JPH02275497A

JPH02275497A - Voice recognition device

Info

Publication number: JPH02275497A
Application number: JP1096706A
Authority: JP
Inventors: Shoichi Kamei; 亀井　正一
Original assignee: Sanyo Electric Co Ltd
Current assignee: Sanyo Electric Co Ltd
Priority date: 1989-04-17
Filing date: 1989-04-17
Publication date: 1990-11-09

Abstract

PURPOSE:To improve the recognition rate by performing matching processes in two stages wherein input voices which can be recognized in the respective matching processes are limited respectively. CONSTITUTION:This device is equipped with standard pattern storage means 5 and 6 wherein standard patterns classified in two groups are stored by the groups and 1st stage and 2nd stage matching means which perform similarity calculation. Then this device is provided with a control means 9 which performs return control from the matching process of the 2nd matching means to the matching process of the 1st stage matching means while input patterns in an input pattern storage means at this time are held when the maximum similarity value obtained by the 2nd stage matching process is smaller than a specific threshold value. Therefore, if misrecognition is caused in the 1st step, the voice recognition in the 1st step can be performed even in the 2nd step without moving back to the 1st step from the 2nd step. Consequently, the high-performance recognition rate can be obtained.

Description

【発明の詳細な説明】（イ）産業上の利用分野本発明は音声認識して目的の電気機器を制御し得るよう
になした音声認識装置に関する。DETAILED DESCRIPTION OF THE INVENTION (A) Field of Industrial Application The present invention relates to a voice recognition device capable of recognizing voice and controlling target electrical equipment.
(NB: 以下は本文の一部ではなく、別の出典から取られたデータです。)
import Mathlib.Topology.Algebra.OpenSubgroup
import Literature.AnabelianGeometry.SemiGraphs.SubgroupPresentationCosetGraph
import HarnessLib

/-!
# [SemiAnbd] Thm 5.4 (i) p. 66, producer T54-B: the arithmetic cofinality binder `hcof` ⟺ pro-faithfulness
# of `Π_A` on the tower of level graphs (T54·hcof)

Mochizuki, *Semi-graphs of anabelioids*, Publ. RIMS **42** (2006), §5: Def. 5.1 (i) p. 62 (the action of
`π₁(A)` on `𝒢` and its finite étale coverings; (c): an open subgroup acts trivially on the underlying
semi-graph), Prop. 5.2 (iv) p. 64 (`1 → Π^temp_𝒢 → Π^temp_𝔊 → Π_A → 1`) and the proof of Thm. 5.4 (i) p. 66
("entirely parallel" to Thm. 3.7 (iii): the compact subgroup acts on the finite semi-graphs of the tower)
[cite: MochizukiSemiAnbd2006, Thm 5.4 (i) p.66].

PROOF-ONLY, pure topological group theory (cell row T54-B, producer debt `HOME/plan/GAP-LEDGER.md`
G-w4d053-1; binder `hcof` of abc-iut-w4-d029's `augQ_eq_one_of_forall_qAct_eq_one` /
`iInf_ker_qAct_eq_bot` (`CompactCompletionFaithful.lean`) and of abc-iut-w4-d059's (AI4″) producer):
`hcof : ∀ U ∈ 𝓝 (1 : Π_A), ∃ j, ∀ e ∈ ker (levelAct j), aug e ∈ U` — "the images in `Π_A` of the level
kernels shrink to `1`".  This file shows WHAT `hcof` IS:

* `cofinal_map_of_nhds_basis` — it HOLDS as soon as the level kernels form a neighbourhood basis of `1`
  in `E` and `aug` is continuous;
* `cofinal_map_of_forall_mem_map_imp_eq_one` — for COMPACT `Π_A`, closed images and a directed family, it
  holds as soon as the images meet in `1` (`hfaith`, Cantor intersection); conversely
  `forall_mem_map_imp_eq_one_of_cofinal_map` — it IMPLIES that the images meet in `1` (`Π_A` T₁).  So,
  under the capstone's side conditions (open level kernels, `aug` open, `Π_A` profinite), `hcof` is
  EQUIVALENT to `hfaith : ⋂_j aug (ker levelAct j) = 1`: "`Π_A` acts PRO-FAITHFULLY on the tower of level
  graphs — no `a ≠ 1` admits, at every level, a lift acting trivially on that level's semi-graph";
* `isClosed_map_of_isOpen` — the images of open level kernels under an open `aug` are (open, hence) closed;
* `hcof_of_faithful_levels` — abc-iut-w4-d029's binder text VERBATIM from `hfaith` + open kernels + `aug`
  open + `Π_A` compact; `faithful_levels_of_hcof` — the converse.

HONEST RESIDUAL: `hfaith` is NOT derivable from the tower data (counter-shape: a one-vertex edgeless `𝒢`
has one-point level graphs, every `ker levelAct j = E`, and then `hcof ⟺ Π_A = 1`); it is an input on the
arithmetic action, carried by the capstone as a NAMED binder (no `Prop` definition, no FACT-LIST row).
Nothing here refers to the IUT corpus; no side is taken on [IUTchIII] Cor 3.12; typed ≠ proved.
-/

namespace Literature.AnabelianGeometry.SemiGraphs

open Topology Filter

universe u v w

section Generic

variable {E : Type u} [Group E] {PA : Type v} [Group PA] [TopologicalSpace PA]
  (aug : E →* PA) {J : Type w} (K : J → Subgroup E)

/-- **`hcof` from a neighbourhood basis**: if the subgroups `K j` form a neighbourhood (sub)basis of `1`
in `E` and `aug` is continuous, their images shrink to `1` in `Π_A`.
[cite: MochizukiSemiAnbd2006, Thm 5.4 (i) p.66] -/
theorem cofinal_map_of_nhds_basis [TopologicalSpace E] (haug : Continuous aug)
    (hbasis : ∀ V ∈ 𝓝 (1 : E), ∃ j, (K j : Set E) ⊆ V) :
    ∀ U ∈ 𝓝 (1 : PA), ∃ j, ∀ e ∈ K j, aug e ∈ U := by
  intro U hU
  have hV : aug ⁻¹' U ∈ 𝓝 (1 : E) := by
    refine haug.continuousAt.preimage_mem_nhds ?_
    rwa [map_one]
  obtain ⟨j, hj⟩ := hbasis _ hV
  exact ⟨j, fun e he => hj he⟩

/-- **`hcof` from pro-faithfulness, for compact `Π_A`** (Cantor intersection): if the images
`aug (K j)` are closed, directed downward, and meet in `1` (`hfaith`), then they shrink to `1`: every
neighbourhood of `1` contains one of them. [cite: MochizukiSemiAnbd2006, Thm 5.4 (i) p.66] -/
theorem cofinal_map_of_forall_mem_map_imp_eq_one [CompactSpace PA] [Nonempty J]
    (hdir : ∀ i j, ∃ k, K k ≤ K i ∧ K k ≤ K j)
    (hclosed : ∀ j, IsClosed ((K j).map aug : Set PA))
    (hfaith : ∀ a : PA, (∀ j, a ∈ (K j).map aug) → a = 1) :
    ∀ U ∈ 𝓝 (1 : PA), ∃ j, ∀ e ∈ K j, aug e ∈ U := by
  intro U hU
  obtain ⟨V, hVU, hVo, h1V⟩ := mem_nhds_iff.mp hU
  -- the compact closed sets `aug (K j) \ V`, directed downward, meet in `∅`
  let F : J → Set PA := fun j => ((K j).map aug : Set PA) ∩ Vᶜ
  have hFc : ∀ j, IsCompact (F j) := fun j => ((hclosed j).inter hVo.isClosed_compl).isCompact
  have hFcl : ∀ j, IsClosed (F j) := fun j => (hclosed j).inter hVo.isClosed_compl
  have hFdir : Directed (· ⊇ ·) F := by
    intro i j
    obtain ⟨k, hki, hkj⟩ := hdir i j
    exact ⟨k, Set.inter_subset_inter_left _ (Subgroup.map_mono hki),
      Set.inter_subset_inter_left _ (Subgroup.map_mono hkj)⟩
  have hFempty : ⋂ j, F j = ∅ := by
    refine Set.eq_empty_iff_forall_notMem.mpr fun a ha => ?_
    rw [Set.mem_iInter] at ha
    have ha1 : a = 1 := hfaith a fun j => (ha j).1
    obtain ⟨j⟩ := ‹Nonempty J›
    exact (ha j).2 (ha1 ▸ h1V)
  -- hence one of them is empty
  by_contra hne
  push Not at hne
  have hFne : ∀ j, (F j).Nonempty := by
    intro j
    obtain ⟨e, he, heU⟩ := hne j
    exact ⟨aug e, ⟨e, he, rfl⟩, fun hV => heU (hVU hV)⟩
  exact Set.nonempty_iff_ne_empty.mp
    (IsCompact.nonempty_iInter_of_directed_nonempty_isCompact_isClosed F hFdir hFne hFc hFcl) hFempty

/-- **Conversely, `hcof` implies pro-faithfulness** (`Π_A` T₁): an element of every image `aug (K j)` lies in
every neighbourhood of `1`, hence is `1`. [cite: MochizukiSemiAnbd2006, Thm 5.4 (i) p.66] -/
theorem forall_mem_map_imp_eq_one_of_cofinal_map [T1Space PA]
    (hcof : ∀ U ∈ 𝓝 (1 : PA), ∃ j, ∀ e ∈ K j, aug e ∈ U) :
    ∀ a : PA, (∀ j, a ∈ (K j).map aug) → a = 1 := by
  intro a ha
  by_contra hne
  obtain ⟨j, hj⟩ := hcof {a}ᶜ (isOpen_compl_singleton.mem_nhds fun h => hne (Set.mem_singleton_iff.mp h).symm)
  obtain ⟨e, he, rfl⟩ := ha j
  exact hj e he rfl

/-- The image of an OPEN subgroup under an OPEN homomorphism is closed (open subgroups of topological groups
are closed). [cite: MochizukiSemiAnbd2006, Thm 5.4 (i) p.66] -/
theorem isClosed_map_of_isOpen [TopologicalSpace E] [IsTopologicalGroup PA] (haug : IsOpenMap aug)
    {L : Subgroup E} (hL : IsOpen (L : Set E)) : IsClosed ((L.map aug : Subgroup PA) : Set PA) := by
  have hopen : IsOpen ((L.map aug : Subgroup PA) : Set PA) := by
    rw [Subgroup.coe_map]
    exact haug _ hL
  exact OpenSubgroup.isClosed ⟨L.map aug, hopen⟩

end Generic

/-! ### In the currency of the (AI4″) producer: `levelAct j : E →* Aut (𝔾_j)` -/

section Levels

variable {E : Type u} [Group E] [TopologicalSpace E] {PA : Type u} [Group PA] [TopologicalSpace PA]
  [IsTopologicalGroup PA] (aug : E →* PA)
  {J : Type v} (level : J → SemiGraph.{u}) (levelAct : ∀ j, E →* CategoryTheory.Aut (level j))

/-- **`hcof` of abc-iut-w4-d029's `CompactCompletionFaithful` / abc-iut-w4-d059's (AI4″) producer, VERBATIM,
from pro-faithfulness**: for compact `Π_A`, open level kernels (`hopen`, the capstone's `hKopen`), an open
`aug` (abc-iut-L3-d2's tempered topology: `aug` is an open surjection) and a downward-directed family of
levels, if no `a ≠ 1` of `Π_A` has at EVERY level a lift acting trivially on that level's semi-graph
(`hfaith`), then `∀ U ∈ 𝓝 1, ∃ j, ∀ e ∈ ker (levelAct j), aug e ∈ U`.
[cite: MochizukiSemiAnbd2006, Thm 5.4 (i) p.66] -/
theorem hcof_of_faithful_levels [CompactSpace PA] [Nonempty J]
    (hdir : ∀ i j, ∃ k, (levelAct k).ker ≤ (levelAct i).ker ∧ (levelAct k).ker ≤ (levelAct j).ker)
    (hopen : ∀ j, IsOpen ((levelAct j).ker : Set E)) (haug : IsOpenMap aug)
    (hfaith : ∀ a : PA, (∀ j, a ∈ ((levelAct j).ker).map aug) → a = 1) :
    ∀ U ∈ 𝓝 (1 : PA), ∃ j, ∀ e ∈ (levelAct j).ker, aug e ∈ U :=
  cofinal_map_of_forall_mem_map_imp_eq_one aug (fun j => (levelAct j).ker) hdir
    (fun j => isClosed_map_of_isOpen aug haug (hopen j)) hfaith

omit [TopologicalSpace E] [IsTopologicalGroup PA] in
/-- **The converse**: `hcof` forces pro-faithfulness of `Π_A` on the tower of level graphs (`Π_A` T₁) — so
the capstone's binder `hcof` and `hfaith` are EQUIVALENT under its side conditions.
[cite: MochizukiSemiAnbd2006, Thm 5.4 (i) p.66] -/
theorem faithful_levels_of_hcof [T1Space PA]
    (hcof : ∀ U ∈ 𝓝 (1 : PA), ∃ j, ∀ e ∈ (levelAct j).ker, aug e ∈ U) :
    ∀ a : PA, (∀ j, a ∈ ((levelAct j).ker).map aug) → a = 1 :=
  forall_mem_map_imp_eq_one_of_cofinal_map aug (fun j => (levelAct j).ker) hcof

/-- Over `ℕ`-indexed ANTITONE levels (the capstone's `hL`), directedness is automatic.
[cite: MochizukiSemiAnbd2006, Thm 5.4 (i) p.66] -/
theorem hcof_of_faithful_levels_nat [CompactSpace PA] (level : ℕ → SemiGraph.{u})
    (levelAct : ∀ j, E →* CategoryTheory.Aut (level j))
    (hanti : ∀ ⦃i j : ℕ⦄, i ≤ j → (levelAct j).ker ≤ (levelAct i).ker)
    (hopen : ∀ j, IsOpen ((levelAct j).ker : Set E)) (haug : IsOpenMap aug)
    (hfaith : ∀ a : PA, (∀ j, a ∈ ((levelAct j).ker).map aug) → a = 1) :
    ∀ U ∈ 𝓝 (1 : PA), ∃ j, ∀ e ∈ (levelAct j).ker, aug e ∈ U :=
  hcof_of_faithful_levels aug level levelAct
    (fun i j => ⟨max i j, hanti (le_max_left i j), hanti (le_max_right i j)⟩) hopen haug hfaith

end Levels

end Literature.AnabelianGeometry.SemiGraphs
（ロ）　従来の技術近年、音声認識装置に於ける音声認識率の向上に伴い、
音声制御できる電子機器、例えばオートダイヤルできる
電話機が実用化されつつある（特開昭６２−８１１５２
号）。(b) Conventional technology In recent years, with the improvement in the speech recognition rate of speech recognition devices,
Electronic devices that can be controlled by voice, such as telephones that can auto-dial, are being put into practical use (Japanese Patent Laid-Open No. 62-81152).
issue).

例えば、音声認識オートダイヤル電話機の場合、その音
声認識装置としては、第１ステツプでダイヤル先名称（
個人名、会社名等）を音声認識し、第２ステツプで指令
音声（ダイヤル、キャンセル停）を音声認識する２段階
認識処理方式を採用したものが最も現実的である。For example, in the case of a voice recognition auto-dial telephone, the voice recognition device uses the dial destination name (
The most practical method is one that adopts a two-step recognition processing method in which the user's name (individual name, company name, etc.) is voice-recognized, and the command voice (dial, cancel stop, etc.) is voice-recognized in the second step.

即ち、２段階認識処理は、話者が発声したダイヤル先名
称を認識した結果で直ちにダイヤル先の１話番号をダイ
ヤルするのではなく、この認識結果を表示、あるいは合
成音声出力で話者に確認させ、誤認識が無い時に、音声
によるダイヤル指令を与えるので、音声の誤認識による
ダイヤル誤りを未然に貼止できる。In other words, the two-step recognition process recognizes the name of the dialed destination uttered by the speaker, and instead of immediately dialing the first number of the dialed destination, this recognition result is displayed or confirmed to the speaker using synthesized voice output. Since a dialing command is given by voice when there is no erroneous recognition, it is possible to prevent dialing errors caused by erroneous voice recognition.

このような２段階認識処理を行なうパタンマツチング手
法の音声認識装置は、第１ステツプではそのステップに
しか要求されない語の音声、例えば複数のダイヤル先名
称の音声、を認識するために、これ等ダイヤル先名称の
音声の標準パタン群（第１のグループ）を用い、第２ス
テツプでは複数の指令音声を認識するために、これ等指
令音声の標準パタン群（第２グループ）を用いる事にな
る。A speech recognition device using a pattern matching method that performs such a two-step recognition process uses these words in the first step to recognize the speech of a word that is required only for that step, such as the speech of multiple dialed destination names. A standard group of voice patterns (first group) for the dial destination name is used, and in the second step, a standard group of voice command patterns (second group) are used to recognize multiple command voices. .

これ等第１グループ、第２グループの標準パタンを分類
しないで、１つのグループとして、上述の第１、第２の
両ステップの音声認識処理に同様に用いる事もできるが
、この場合には、各ステップの音声認識の為のパタンマ
ツチング（入力音声のパタンと、標準パタンとの誤差計
算）処理量が大きくなり、しかも誤認識発生の確率を増
す事になるので、これを回避するために、上述の如く標
準音声パタンはステップ毎の認識処理に対応してグルー
プ分けきれている。These standard patterns of the first group and the second group can be used as one group for the speech recognition processing of both the first and second steps described above, without classifying them, but in this case, The amount of processing required for pattern matching (calculating the error between the input speech pattern and the standard pattern) for speech recognition in each step becomes large, and the probability of misrecognition occurring increases.To avoid this, As mentioned above, the standard speech patterns can be divided into groups corresponding to the recognition processing for each step.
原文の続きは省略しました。